A friend of ours rescued these three little kitties after their mommy was hit on the road by a car. She had seen the babies between a pile of mulch and a shed several days before Mommy was killed - so was keeping her eye on them.

She immediatly took them in after Mommy was hit and started bottle feeding them, they were only a couple weeks old. She named them Blue, Tuffy and Angel. Tuffy got his name because even though he was the runt of the litter he was the one in front hissing at her when she went to get them, acting like Mr Tuff guy - I kept his name because I liked the story behind it and believe me, it fits him! 

It was love at first sight for me, I've been wanting a kitten of my own since I was a little girl, and this was my chance. Hubby said I could bring one home (he never wanted cats) for my birthday and that's exactly what I did. 

I wanted to cry the whole way home (a 45 minute drive) because poor Tuffy cried and tried frantically to get out of the carrier the whole way - I thought I was making a mistake taking him away from his siblings and Lisa - his human mommy. 

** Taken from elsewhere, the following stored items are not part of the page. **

import Summits.Ventures.QEC.CircuitDistance.ETowerZeroZ
import HarnessLib

/-!
# P3-PORT STEP 2 (E-fold tower), sector Z: the step-A zero fibre with CONDITIONAL D-list node facts (§B10, crit-1 g3
# data-interface note 04:22Z; cell `qec`, experiment CDX, seat qec-cdx-type-1)

Twin of `ETowerZeroZ.zeroA_of_certsZ` / `k2_bb144_Z_of_certs` whose D-list node facts carry the KERNEL-MEMBERSHIP guard the
emitter writes (`zmem𝑃 : (D𝑃.all fun c => !(lin (tab TF w) ns 0 c == 0) || node …) = true`, membership form here):
only D-list entries whose fibre-table syndrome vanishes need to pass the next node — exactly what `goodFibK_zero` asks
(`kerK col (nK G 5) (doubleK G 5 c) →`, converted by `kerK_doubleK_iff`).  Generic glue `goodQ_of_bits_doubleK_mem`.
No `native_decide`; nothing here asserts a value of `d_circ`.
-/

set_option maxRecDepth 100000
set_option exponentiation.threshold 1024

namespace Summit.Ventures.QEC.CircuitDistance.ETower

open Summit.Ventures.QEC.Census Summit.Ventures.QEC.Census.Fold

/-- GENERIC GLUE (both sectors), guarded form: a node fact on the support list of the double of a FIBRE-TABLE KERNEL
member gives the continuation at the double of every member whose double is a big kernel word. -/
theorem goodQ_of_bits_doubleK_mem {G : Geo} {nb : ℕ} (hG : OKK G nb) {N : ℕ} (hN : nK G nb = N) {col M : ℕ → ℕ}
    (hM : ∀ j, j < nsK G nb → M j = col (G.emb j) ^^^ col (G.partner (G.emb j)))
    {node : List ℕ → Bool} {Q : ℕ → Prop}
    (hnode : ∀ S, (∀ J ∈ S, J < nK G nb) → S.length = popc (nK G nb) (Fold.maskOf S) → node S = true →
      Q (Fold.maskOf S))
    {c : ℕ} (h : lin M (nsK G nb) 0 c = 0 → node (bitsOf N 0 (doubleK G nb c)) = true)
    (hk : kerK col (nK G nb) (doubleK G nb c)) : Q (doubleK G nb c) :=
  goodQ_of_bits_doubleK hG hN hnode (h ((kerK_doubleK_iff hG hM c).1 hk))

end Summit.Ventures.QEC.CircuitDistance.ETower

namespace Summit.Ventures.QEC.CircuitDistance.ETower.SecZ

open Summit.Ventures.QEC.Census Summit.Ventures.QEC.Census.Fold Summit.Ventures.QEC.CircuitDistance.ETower K2

/-- ★ **THE STEP-A ZERO FIBRE of sector Z from the certificates, guarded D-list facts.** -/
theorem zeroA_of_zmemZ (hW3 : ∀ r ∈ W3C, NC r) {DA DB DC : List ℕ}
    (hzC : ∀ b, b < 5 → ∀ k, k < 4 →
      zl k (tab TFC 72) (matchedB 6 6 5 DC) (tab TFC 72 (b * 36)) (2 ^ (b * 36)) (b * 36 + 1) 180 = true)
    (hzB : ∀ b, b < 5 → ∀ k, k < 4 →
      zl k (tab TFB 42) (matchedB 6 3 5 DB) (tab TFB 42 (b * 18)) (2 ^ (b * 18)) (b * 18 + 1) 90 = true)
    (hzA : ∀ b, b < 5 → ∀ k, k < 4 →
      zl k (tab TFA 24) (matchedB 3 3 5 DA) (tab TFA 24 (b * 9)) (2 ^ (b * 9)) (b * 9 + 1) 45 = true)
    (hmC : ∀ c ∈ DC, lin (tab TFC 72) 180 0 c = 0 → ktop (bitsOf 360 0 (doubleK GC 5 c)) = true)
    (hmB : ∀ c ∈ DB, lin (tab TFB 42) 90 0 c = 0 → nodeC (bitsOf 180 0 (doubleK GB 5 c)) = true)
    (hmA : ∀ c ∈ DA, lin (tab TFA 24) 45 0 c = 0 → nodeB (bitsOf 90 0 (doubleK GA 5 c)) = true) :
    GoodFibK GA 5 col2 9 NB 0 := by
  -- level C
  have hC0 : NC 0 := by
    refine goodFibK_zero (G := GC) shapeC okC hK0 (Q := QT) hQTZ qTop_zero DC
      (zeroD_of_zcert (G := GC) (M := tab TFC 72) shapeC okC hMC hK0 (W := 9) (h := 4) (by norm_num) ?_) ?_
    · intro b hb k hk
      have e1 : GC.ls = 6 := by decide
      have e2 : GC.ms = 6 := by decide
      have e3 : nsK GC 5 = 180 := by decide
      rw [e1, e2, e3]; simp only [Nat.reduceMul]; exact hzC b hb k hk
    · intro c hc hk
      exact goodQ_of_bits_doubleK_mem (G := GC) (M := tab TFC 72) okC (by decide) hMC (node := ktop)
        (fun S hS hl h => hktopZ S hS hl h) (hmC c hc) hk
  -- level B
  have hB0 : NB 0 := by
    refine goodFibK_zero (G := GB) shapeB okB hK1 (Q := NC) hNCZ hC0 DB
      (zeroD_of_zcert (G := GB) (M := tab TFB 42) shapeB okB hMB hK1 (W := 9) (h := 4) (by norm_num) ?_) ?_
    · intro b hb k hk
      have e1 : GB.ls = 6 := by decide
      have e2 : GB.ms = 3 := by decide
      have e3 : nsK GB 5 = 90 := by decide
      rw [e1, e2, e3]; simp only [Nat.reduceMul]; exact hzB b hb k hk
    · intro c hc hk
      exact goodQ_of_bits_doubleK_mem (G := GB) (M := tab TFB 42) okB (by decide) hMB (node := nodeC)
        (fun S hS _ h => hkCZ hW3 S hS h) (hmB c hc) hk
  -- level A
  refine goodFibK_zero (G := GA) shapeA okA hK2 (Q := NB) hNBZ hB0 DA
    (zeroD_of_zcert (G := GA) (M := tab TFA 24) shapeA okA hMA hK2 (W := 9) (h := 4) (by norm_num) ?_) ?_
  · intro b hb k hk
    have e1 : GA.ls = 3 := by decide
    have e2 : GA.ms = 3 := by decide
    have e3 : nsK GA 5 = 45 := by decide
    rw [e1, e2, e3]; simp only [Nat.reduceMul]; exact hzA b hb k hk
  · intro c hc hk
    exact goodQ_of_bits_doubleK_mem (G := GA) (M := tab TFA 24) okA (by decide) hMA (node := nodeB)
      (fun S hS _ h => hkBZ hW3 S hS h) (hmA c hc) hk

/-- ★★ **`K2_BB144_Z` from data only, guarded D-list facts**: units, windows, base slices, three brute-anchored zero
certificates, three guarded D-list node facts. -/
theorem k2_bb144_Z_of_zmem {T3 DA DB DC : List ℕ}
    (hU : ∀ t ∈ T3, nodeA (bitsOf 45 0 t) = true)
    (hW : ∀ L ∈ W3L, ∀ w ∈ W3WIN3, nodeCW L w = true)
    (hBcheck : sliceCheck col3 3 3 5 9 T3 = true) (hBincr : Fibre.incr T3 = true)
    (hBsum : ∀ w, 1 ≤ w → w ≤ 9 → osum 3 3 5 w T3 = NW.getD w 0)
    (hzC : ∀ b, b < 5 → ∀ k, k < 4 →
      zl k (tab TFC 72) (matchedB 6 6 5 DC) (tab TFC 72 (b * 36)) (2 ^ (b * 36)) (b * 36 + 1) 180 = true)
    (hzB : ∀ b, b < 5 → ∀ k, k < 4 →
      zl k (tab TFB 42) (matchedB 6 3 5 DB) (tab TFB 42 (b * 18)) (2 ^ (b * 18)) (b * 18 + 1) 90 = true)
    (hzA : ∀ b, b < 5 → ∀ k, k < 4 →
      zl k (tab TFA 24) (matchedB 3 3 5 DA) (tab TFA 24 (b * 9)) (2 ^ (b * 9)) (b * 9 + 1) 45 = true)
    (hmC : ∀ c ∈ DC, lin (tab TFC 72) 180 0 c = 0 → ktop (bitsOf 360 0 (doubleK GC 5 c)) = true)
    (hmB : ∀ c ∈ DB, lin (tab TFB 42) 90 0 c = 0 → nodeC (bitsOf 180 0 (doubleK GB 5 c)) = true)
    (hmA : ∀ c ∈ DA, lin (tab TFA 24) 45 0 c = 0 → nodeB (bitsOf 90 0 (doubleK GA 5 c)) = true) : K2_BB144_Z :=
  k2_bb144_Z_of_data hU hW hBcheck hBincr hBsum (zeroA_of_zmemZ (hW3_of_winsZ hW) hzC hzB hzA hmC hmB hmA)

end Summit.Ventures.QEC.CircuitDistance.ETower.SecZ
import Summits.ValiantsHypothesis.ValiantsHypothesis.Theorems.EquivariantDialBlockGaugeCost
import Literature.Computability.AlgebraicComplexity.LRPencilOfMatrix

/-!
# Equivariant-dc dial: ARROW 1 OF THEOREM H IN COORDINATES — coordinate Levi lifts ⟹ block-gauge data (kernel), the
# `per_2` pad, and Theorem H conditional on ONE named paper statement `CoLeviLifts` + von zur Gathen's theorem
# (decomp-valiant workshop, lens 1, generation 17) — support file of census cell A; NOT a route

HONEST FRAMING.  `VP ≠ VNP` is NOT proved here and nothing in this file is progress on it.  Sorry-free SUPPORT file of
the census cell `A = EquivariantDialNode.EqHardBiPerm` (item `stmt-ValiantsHypothesis-23702`); it moves no tag on that
cell and proves nothing about the symmetric determinantal complexity of `per_m`.  Kernel-checked, no `sorry`:
* §1–§2 bookkeeping: linear parts of affine entries in LR17's normal form `A(0) = Λ_{i₀}` ([LandsbergRessayre2017, §3.3],
  tree `lamMatrix`); the four blocks of a matrix at `i₀` (`borderEquiv i₀ : Unit ⊕ Fin N ≃ Fin (N+1)`);
  `blocks_of_inverse`: the inverse of a block-diagonal unit is block-diagonal with the inverse blocks.
* §3 `HasLeviLiftsAt Γ A i₀` — DEFINITION of a normal form (`A(0) = Λ_{i₀}`; every `γ ∈ Γ` has an exact lift `(g, h)`,
  `A(γ·x) = g A h⁻¹`, block-diagonal for `{i₀} ⊔ ℍ`: LR17 §3.5–3.6 in coordinates, the conjugation into the Levi factor
  already performed) — and THE ASSEMBLY `hasBlockGaugeRepr_of_hasLeviLiftsAt` (KERNEL): such an `A` of size `N + 1` with
  `det A = f` gives `HasBlockGaugeRepr Γ f N`; the blocks of `A` at `i₀` are the data `[[ℓ, r], [c, 1 + Z]]` of
  `EquivariantDialLeVerrierABP.BlockGauge`, the lifts `g = diag(α, M)`, `h = diag(β, M)` (LR17 Lemma 3.3 forces the
  common `ℍ`-block) are its `LiftData`.  The tree had block gauge ⟹ program; this is representation ⟹ block gauge.
* §4 the `m = 2` pad (KERNEL): `HasBlockGaugeRepr (biPermSubst 2) per_2 4` by the gauge `Z = 0`, `ℓ = 0`, `r_v = x_v`,
  `c_v = -½ x_v̄` (`v̄` the antipode of `Fin 2 × Fin 2`); the window group consists of bi-permutation matrices.
* §5 `CoLeviLifts` (NAMED PAPER STUB, hypothesis only — see its docstring) and THEOREM H CONDITIONAL (KERNEL):
  `CoLeviLifts → vonzurGathen1987_perm_detRepr_rank → BlockGaugeCost biPermSubst`, hence (tree arrows 2 + 3,
  `EquivariantDialBlockGaugeCost`) `GradingCost biPermSubst`, `A ⟺ A^lay`, `A ⟺ A^gr`.  Open inputs of Theorem H:
  `CoLeviLifts` (paper), `vonzurGathen1987_perm_detRepr_rank` (fact); the heart of cell A is untouched.
No `instance`, no `notation`; nothing from `Literature` restated.
-/

set_option linter.dupNamespace false
namespace Summit.ValiantsHypothesis.ValiantsHypothesis.Theorems.EquivariantDialLayers

open MvPolynomial Matrix Literature.Computability.AlgebraicComplexity EquivariantDialGrading EquivariantDialNode
noncomputable section

/-! ## §1 Affine bookkeeping -/
section Affine
variable {σ : Type*} {k : Type*} [Field k] [Fintype σ]

/-- The LINEAR PART `Σ_v (∂p/∂x_v)(0) · x_v` of a polynomial. -/
def linPart (p : MvPolynomial σ k) : MvPolynomial σ k := ∑ v, C (coeff (Finsupp.single v 1) p) * X v

/-- The linear part is a linear form. -/
theorem linPart_isHomogeneous (p : MvPolynomial σ k) : (linPart p).IsHomogeneous 1 :=
  IsHomogeneous.sum _ _ _ fun _ _ => isHomogeneous_C_mul_X _ _

/-- An affine polynomial is its constant term plus its linear part (`LRPencil.eq_affine_of_totalDegree_le_one`). -/
theorem eq_C_add_linPart {p : MvPolynomial σ k} (hp : p.totalDegree ≤ 1) : p = C (constantCoeff p) + linPart p :=
  LRPencil.eq_affine_of_totalDegree_le_one p hp
/-! ### §3. The ∀∃ reading over X8 ∧ {r_an = 1, surj(3), 3 ∤ ∏c} -/

/-- **X8 ∧ {`r_an = 1`, `ρ̄_{E,3}` onto, `3 ∤ ∏c`}: `BSD(E,3)` for EVERY such curve, GRANTED the published facts
BY NAME (JSW 3.3.1 `h331`; Gross–Zagier, Kolyvagin, Kolyvagin's index bound at every `(N, W, K)`; Wuthrich
2014 Prop. 21 `hW`; GZK; modularity `hmod`, `hmodP`) and, for every such curve, the EXISTENCE of ONE Heegner
datum with `3` split carrying the displayed link `hLA` and ONE twist certificate (the ∀∃ binder `hcert`: in
print the field with `L(E^{(d)},1) ≠ 0` comes from Bump–Friedberg–Hoffstein 1990 / Waldspurger in root-number
form, the 3-adic unit `#Ш_an(E^{(d)})` is an Ono–Skinner-type statement OPEN class-wide at the fixed prime `3`
and a finite computation per pair, and the link is the anticyclotomic Eisenstein divisibility at `(3, ±3)` —
OPEN). The rank-ONE twin of k3-c5's `X8.low0_of_twistBootstrapRoad`. CONDITIONAL; closes nothing.
[cite: JetchevSkinnerWan2017, Thm. 3.3.1, §7.4.1–§7.4.2 (arXiv:1512.06894 pp. 11, 30–31)]
[cite: McCallumLMS1991, §1 Theorem (Kolyvagin), p. 296] [cite: Wuthrich2014, Prop. 21 (p. 400)]
[cite: Miller2011LMS, Def. 1.1] -/
theorem X8.bsdp_rankOne_of_twistCertificateRoad
    (hW : Wuthrich2014.sha_dvd_analyticSha)
    (h331 : JetchevSkinnerWan2017.thm331_anticyclotomicControl_general)
    (hGZ : ∀ (N : ℕ) [NeZero N] (V : WeierstrassCurve ℚ) (K : Type) [Field K] [NumberField K],
      gross_zagier N V K)
    (hKo : ∀ (N : ℕ) [NeZero N] (V : WeierstrassCurve ℚ) (K : Type) [Field K] [NumberField K],
      kolyvagin N V K)
    (hB : ∀ (N : ℕ) [NeZero N] (V : WeierstrassCurve ℚ) (K : Type) [Field K] [NumberField K],
      Kolyvagin1990_padicValNat_card_sha_le N V K)
    (hGZK : rank_eq_analyticRank_of_analyticRank_le_one) (hmod : hasEntireLFunction_rat)
    (hmodP : nonempty_modularParametrizationData)
    (hcert : ∀ (W : WeierstrassCurve ℚ) [W.IsElliptic] [W.IsGloballyMinimal],
      ClassX8 W 3 → W.analyticRank = 1 → Surj W 3 → ¬ (3 : ℕ) ∣ W.tamagawaProduct →
      ∃ (N : ℕ) (_ : NeZero N) (_ : W.conductorNorm ℤ = N) (K : Type) (_ : Field K) (_ : NumberField K)
        (_ : IsImaginaryQuadratic K) (_ : SatisfiesHeegnerHypothesis N K)
        (_ : SatisfiesHeegnerHypothesis 3 K)
        (Dt : ModularParametrizationData W N) (H : HeegnerDatum N (NumberField.discr K)) (ιC : K →+* ℂ)
        (P : (W.baseChange K).toAffine.Point)
        (_ : WeierstrassCurve.Affine.Point.map ιC.toRatAlgHom P = heegnerPointComplex Dt H)
        (_ : ¬ ((3 : ℕ) : ℤ) ∣ Dt.c) (_ : ¬ (3 : ℕ) ∣ Units.torsionOrder K)
        (Wd : WeierstrassCurve ℚ) (_ : Wd.IsElliptic) (_ : Wd.IsGloballyMinimal) (Cd : VariableChange ℚ)
        (_ : Cd • W.quadraticTwist (NumberField.discr K : ℚ) = Wd)
        (_ : (W.quadraticTwist (NumberField.discr K : ℚ)).entireLFunction 1 ≠ 0)
        (_ : ∃ q : ℚ, Wd.entireLFunction 1 / (Wd.realPeriodRat : ℂ) = (q : ℂ) ∧
          padicValRat 3 q + 2 * padicValNat 3 Wd.torsionOrder ≤ padicValNat 3 Wd.tamagawaProduct),
        ∀ (κ : ZpExtension K 3), κ.IsAnticyclotomic →
          ∀ (γ : Field.absoluteGaloisGroup K) [Fact (κ.IsTopGenerator γ)] (𝔭 : HeightOneSpectrum (𝓞 K))
            (h𝔭 : (((3 : ℕ) : ℕ) : 𝓞 K) ∈ 𝔭.asIdeal) (he : 𝔭.asIdeal.ramificationIdx (𝓞 ℚ) = 1)
            (hf : 𝔭.asIdeal.inertiaDeg (𝓞 ℚ) = 1),
            X11b.IMCLowerWaldspurgerOnTreeGoodAt 3 κ 𝔭 γ (X11b.embAt K 3 𝔭 h𝔭 he hf) P) :
    ∀ (W : WeierstrassCurve ℚ) [W.IsElliptic] [W.IsGloballyMinimal],
      ClassX8 W 3 → W.analyticRank = 1 → Surj W 3 → ¬ (3 : ℕ) ∣ W.tamagawaProduct → BSDp W 3 := by
  intro W _ _ hX hr hs htam0
  obtain ⟨N, hNz, hN, K, _, _, hK, hHN, hHp, Dt, H, ιC, P, hP, hc, hμ, Wd, _, _, Cd, hWd, hLt, hzone, hLA⟩ :=
    hcert W hX hr hs htam0
  haveI := hNz
  exact X8.bsdp_rankOne_of_acLowerLink_of_twistCertificate hW h331 hGZK hmod hmodP W hX hr hs htam0 N hN K
    (hGZ N W K) (hKo N W K) (hB N W K) hK hHN hHp Dt H ιC P hP hc hμ Wd Cd hWd hLt hzone hLA

/-! ### §4. The LEAF reading on X8 ∧ {surj(3)}, analytic rank ≤ 1: BOTH ranks modulo the SAME displayed link -/

/-- **X8 ∧ {`ρ̄_{E,3}` onto}, `r_an ≤ 1`, with `3 ∤ ∏c` demanded in rank one: `BSD(E,3)` from the two
anticyclotomic twist roads** — rank `0` by k3-c5's TWIST-PAIR bootstrap (`X8TwistBootstrap.X8.low0_of_twistBootstrapRoad`,
its ∀∃ binder `htwist` VERBATIM) closed by Wuthrich 2014 Prop. 21 (`Typed.X8.bsdp_of_missingLowerBoundAt_of_surj`);
rank `1` by §3 (`hcert`). Both ranks rest on the SAME ONE displayed anticyclotomic Eisenstein link at `(3, ±3)`
(inside the ∀∃ binders) and on per-pair twist data; every other input is a PUBLISHED named fact or a tree
theorem. This is the leaf `WAllCornerX8` RESTRICTED to {surj(3)} ∩ {r = 0 ∨ 3 ∤ ∏c} and CONDITIONAL — NOT the
leaf by name; «beyond-print theorem: NO»; closes nothing; 0 census moves.
[cite: JetchevSkinnerWan2017, Thm. 3.3.1, §7.4.1–§7.4.2] [cite: Wuthrich2014, Prop. 21 (p. 400)]
[cite: McCallumLMS1991, §1 Theorem (Kolyvagin)] [cite: Miller2011LMS, Def. 1.1] -/
theorem X8.bsdp_of_acTwistRoads_of_surj
    (hW : Wuthrich2014.sha_dvd_analyticSha)
    (h331 : JetchevSkinnerWan2017.thm331_anticyclotomicControl_general)
    (hGZ : ∀ (N : ℕ) [NeZero N] (V : WeierstrassCurve ℚ) (K : Type) [Field K] [NumberField K],
      gross_zagier N V K)
    (hKo : ∀ (N : ℕ) [NeZero N] (V : WeierstrassCurve ℚ) (K : Type) [Field K] [NumberField K],
      kolyvagin N V K)
    (hB : ∀ (N : ℕ) [NeZero N] (V : WeierstrassCurve ℚ) (K : Type) [Field K] [NumberField K],
      Kolyvagin1990_padicValNat_card_sha_le N V K)
    (hGZK : rank_eq_analyticRank_of_analyticRank_le_one) (hmod : hasEntireLFunction_rat)
    (hmodP : nonempty_modularParametrizationData)
    -- k3-c5's rank-zero twist-pair road (∀∃ over X8 ∧ r0), verbatim
    (htwist : ∀ (W : WeierstrassCurve ℚ) [W.IsElliptic] [W.IsGloballyMinimal],
      ClassX8 W 3 → W.analyticRank = 0 →
      ∃ (N : ℕ) (_ : NeZero N) (_ : W.conductorNorm ℤ = N) (K : Type) (_ : Field K) (_ : NumberField K)
        (_ : IsImaginaryQuadratic K) (_ : SatisfiesHeegnerHypothesis N K)
        (_ : SatisfiesHeegnerHypothesis 3 K)
        (Dt : ModularParametrizationData W N) (H : HeegnerDatum N (NumberField.discr K)) (ιC : K →+* ℂ)
        (P : (W.baseChange K).toAffine.Point)
        (_ : WeierstrassCurve.Affine.Point.map ιC.toRatAlgHom P = heegnerPointComplex Dt H)
        (_ : ¬ ((3 : ℕ) : ℤ) ∣ Dt.c) (_ : ¬ (3 : ℕ) ∣ Units.torsionOrder K)
        (Wd : WeierstrassCurve ℚ) (_ : Wd.IsElliptic) (_ : Wd.IsGloballyMinimal) (Cd : VariableChange ℚ)
        (_ : Cd • W.quadraticTwist (NumberField.discr K : ℚ) = Wd)
        (_ : padicValRat 3 (Cd.u : ℚ) = 0) (_ : Wd.analyticRank = 1)
        (_ : padicValNat 3 Wd.tamagawaProduct = padicValNat 3 W.tamagawaProduct)
        (_ : Wd.HasSurjectiveModNGaloisRep 3) (_ : ¬ (3 : ℕ) ∣ Wd.tamagawaProduct)
        (_ : ∀ (κ : ZpExtension K 3), κ.IsAnticyclotomic →
          ∀ (γ : Field.absoluteGaloisGroup K) [Fact (κ.IsTopGenerator γ)] (𝔭 : HeightOneSpectrum (𝓞 K))
            (h𝔭 : (((3 : ℕ) : ℕ) : 𝓞 K) ∈ 𝔭.asIdeal) (he : 𝔭.asIdeal.ramificationIdx (𝓞 ℚ) = 1)
            (hf : 𝔭.asIdeal.inertiaDeg (𝓞 ℚ) = 1),
            X11b.IMCLowerWaldspurgerOnTreeGoodAt 3 κ 𝔭 γ (X11b.embAt K 3 𝔭 h𝔭 he hf) P)
        (N₁ : ℕ) (_ : NeZero N₁) (K₂ : Type) (_ : Field K₂) (_ : NumberField K₂)
        (_ : IsImaginaryQuadratic K₂) (_ : SatisfiesHeegnerHypothesis N₁ K₂)
        (Dt₂ : ModularParametrizationData Wd N₁) (H₂ : HeegnerDatum N₁ (NumberField.discr K₂))
        (ι₂ : K₂ →+* ℂ) (P₂ : (Wd.baseChange K₂).toAffine.Point)
        (_ : WeierstrassCurve.Affine.Point.map ι₂.toRatAlgHom P₂ = heegnerPointComplex Dt₂ H₂)
        (_ : ¬ ((3 : ℕ) : ℤ) ∣ Dt₂.c) (_ : ¬ (3 : ℕ) ∣ Units.torsionOrder K₂)
        (_ : (Wd.quadraticTwist (NumberField.discr K₂ : ℚ)).entireLFunction 1 ≠ 0)
        (Wdd : WeierstrassCurve ℚ) (_ : Wdd.IsElliptic) (_ : Wdd.IsGloballyMinimal)
        (Cdd : VariableChange ℚ) (_ : Cdd • Wd.quadraticTwist (NumberField.discr K₂ : ℚ) = Wdd)
        (_ : padicValRat 3 (Cdd.u : ℚ) = 0)
        (_ : padicValNat 3 Wdd.tamagawaProduct = padicValNat 3 Wd.tamagawaProduct),
        ∃ q : ℚ, Wdd.entireLFunction 1 / (Wdd.realPeriodRat : ℂ) = (q : ℂ) ∧
          padicValRat 3 q + 2 * padicValNat 3 Wdd.torsionOrder ≤ padicValNat 3 Wdd.tamagawaProduct)
    -- this file's rank-one twist-certificate road (∀∃ over X8 ∧ r1 ∧ surj ∧ 3 ∤ ∏c)
    (hcert : ∀ (W : WeierstrassCurve ℚ) [W.IsElliptic] [W.IsGloballyMinimal],
      ClassX8 W 3 → W.analyticRank = 1 → Surj W 3 → ¬ (3 : ℕ) ∣ W.tamagawaProduct →
      ∃ (N : ℕ) (_ : NeZero N) (_ : W.conductorNorm ℤ = N) (K : Type) (_ : Field K) (_ : NumberField K)
        (_ : IsImaginaryQuadratic K) (_ : SatisfiesHeegnerHypothesis N K)
        (_ : SatisfiesHeegnerHypothesis 3 K)
        (Dt : ModularParametrizationData W N) (H : HeegnerDatum N (NumberField.discr K)) (ιC : K →+* ℂ)
        (P : (W.baseChange K).toAffine.Point)
        (_ : WeierstrassCurve.Affine.Point.map ιC.toRatAlgHom P = heegnerPointComplex Dt H)
        (_ : ¬ ((3 : ℕ) : ℤ) ∣ Dt.c) (_ : ¬ (3 : ℕ) ∣ Units.torsionOrder K)
        (Wd : WeierstrassCurve ℚ) (_ : Wd.IsElliptic) (_ : Wd.IsGloballyMinimal) (Cd : VariableChange ℚ)
        (_ : Cd • W.quadraticTwist (NumberField.discr K : ℚ) = Wd)
        (_ : (W.quadraticTwist (NumberField.discr K : ℚ)).entireLFunction 1 ≠ 0)
        (_ : ∃ q : ℚ, Wd.entireLFunction 1 / (Wd.realPeriodRat : ℂ) = (q : ℂ) ∧
          padicValRat 3 q + 2 * padicValNat 3 Wd.torsionOrder ≤ padicValNat 3 Wd.tamagawaProduct),
        ∀ (κ : ZpExtension K 3), κ.IsAnticyclotomic →
          ∀ (γ : Field.absoluteGaloisGroup K) [Fact (κ.IsTopGenerator γ)] (𝔭 : HeightOneSpectrum (𝓞 K))
            (h𝔭 : (((3 : ℕ) : ℕ) : 𝓞 K) ∈ 𝔭.asIdeal) (he : 𝔭.asIdeal.ramificationIdx (𝓞 ℚ) = 1)
            (hf : 𝔭.asIdeal.inertiaDeg (𝓞 ℚ) = 1),
            X11b.IMCLowerWaldspurgerOnTreeGoodAt 3 κ 𝔭 γ (X11b.embAt K 3 𝔭 h𝔭 he hf) P)
    (W : WeierstrassCurve ℚ) [W.IsElliptic] [W.IsGloballyMinimal] (hX : ClassX8 W 3)
    (hr : W.analyticRank ≤ 1) (hs : Surj W 3) (htam0 : W.analyticRank = 1 → ¬ (3 : ℕ) ∣ W.tamagawaProduct) :
    BSDp W 3 := by
  rcases Nat.lt_or_ge W.analyticRank 1 with h0 | h1
  · have hr0 : W.analyticRank = 0 := by omega
    exact Typed.X8.bsdp_of_missingLowerBoundAt_of_surj W 3 hW hGZK hmod hX hs hr0
      (X8TwistBootstrap.X8.low0_of_twistBootstrapRoad h331 hGZ hKo hB hGZK hmod hmodP htwist W hX hr0)
  · have hr1 : W.analyticRank = 1 := le_antisymm hr h1
    exact X8.bsdp_rankOne_of_twistCertificateRoad hW h331 hGZ hKo hB hGZK hmod hmodP hcert W hX hr1 hs
      (htam0 hr1)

When I got him home and took him out, he trembled but wanted to be held, so darling and cute. I took off work for four days just to be home and able to bond. He was with me every minute of those four days - we ate, slept, and played together. 












This picture was taken the day of my birthday - a few days after he came home with me - he was the cutest thing I'd ever seen. 

Now - a few months later he's worked his way into even my hubbys heart who was never a 'cat' person. He's spoiled rotton, still spends every minute I'm home right with me - I take a shower and he's waiting right outside the whole time, he sleeps with me in bed, right above my pillow on his own pillow and blankie, (purple of course because that's mommys favorite color- ha!) Of course he got on a schedule and 'needs' to be fed at 6 am or God forbid he just might starve. He wakes me up by patting my face, if that doesn't work, he resorts to running up and down the length of my body til I get up and stumble out to get his food. Whoever thought a darling little kitty cat could control the household?










This is the basket he slept in while I was on the computer for a few months, of course he out grew that basket and now has a soft blankie here on the computer desk. My boy likes soft things. (anything soft but the beds I've bought for him that is) 










And this is my boy today -- all worn out after playtime with my god-daughter. He's growing up fast but to me he's still a little itty bitty kitty cat... and I dont' know how I made it this long without him!


----------



## katlover13 (Apr 15, 2008)

He is such a handsome guy! Hard to believe he was ever the runt of any litter. What a great story. Did his siblings stay with Lisa?


----------



## Dave_ph (Jul 7, 2009)

You are so owned.


----------



## Jan Rebecca (Oct 14, 2010)

katlover13 said:


> He is such a handsome guy! Hard to believe he was ever the runt of any litter. What a great story. Did his siblings stay with Lisa?


No, she found homes with other friends for them - she has two cats of her own - Duke and Earl - they were NOT thrilled about the little kitties in the house.


----------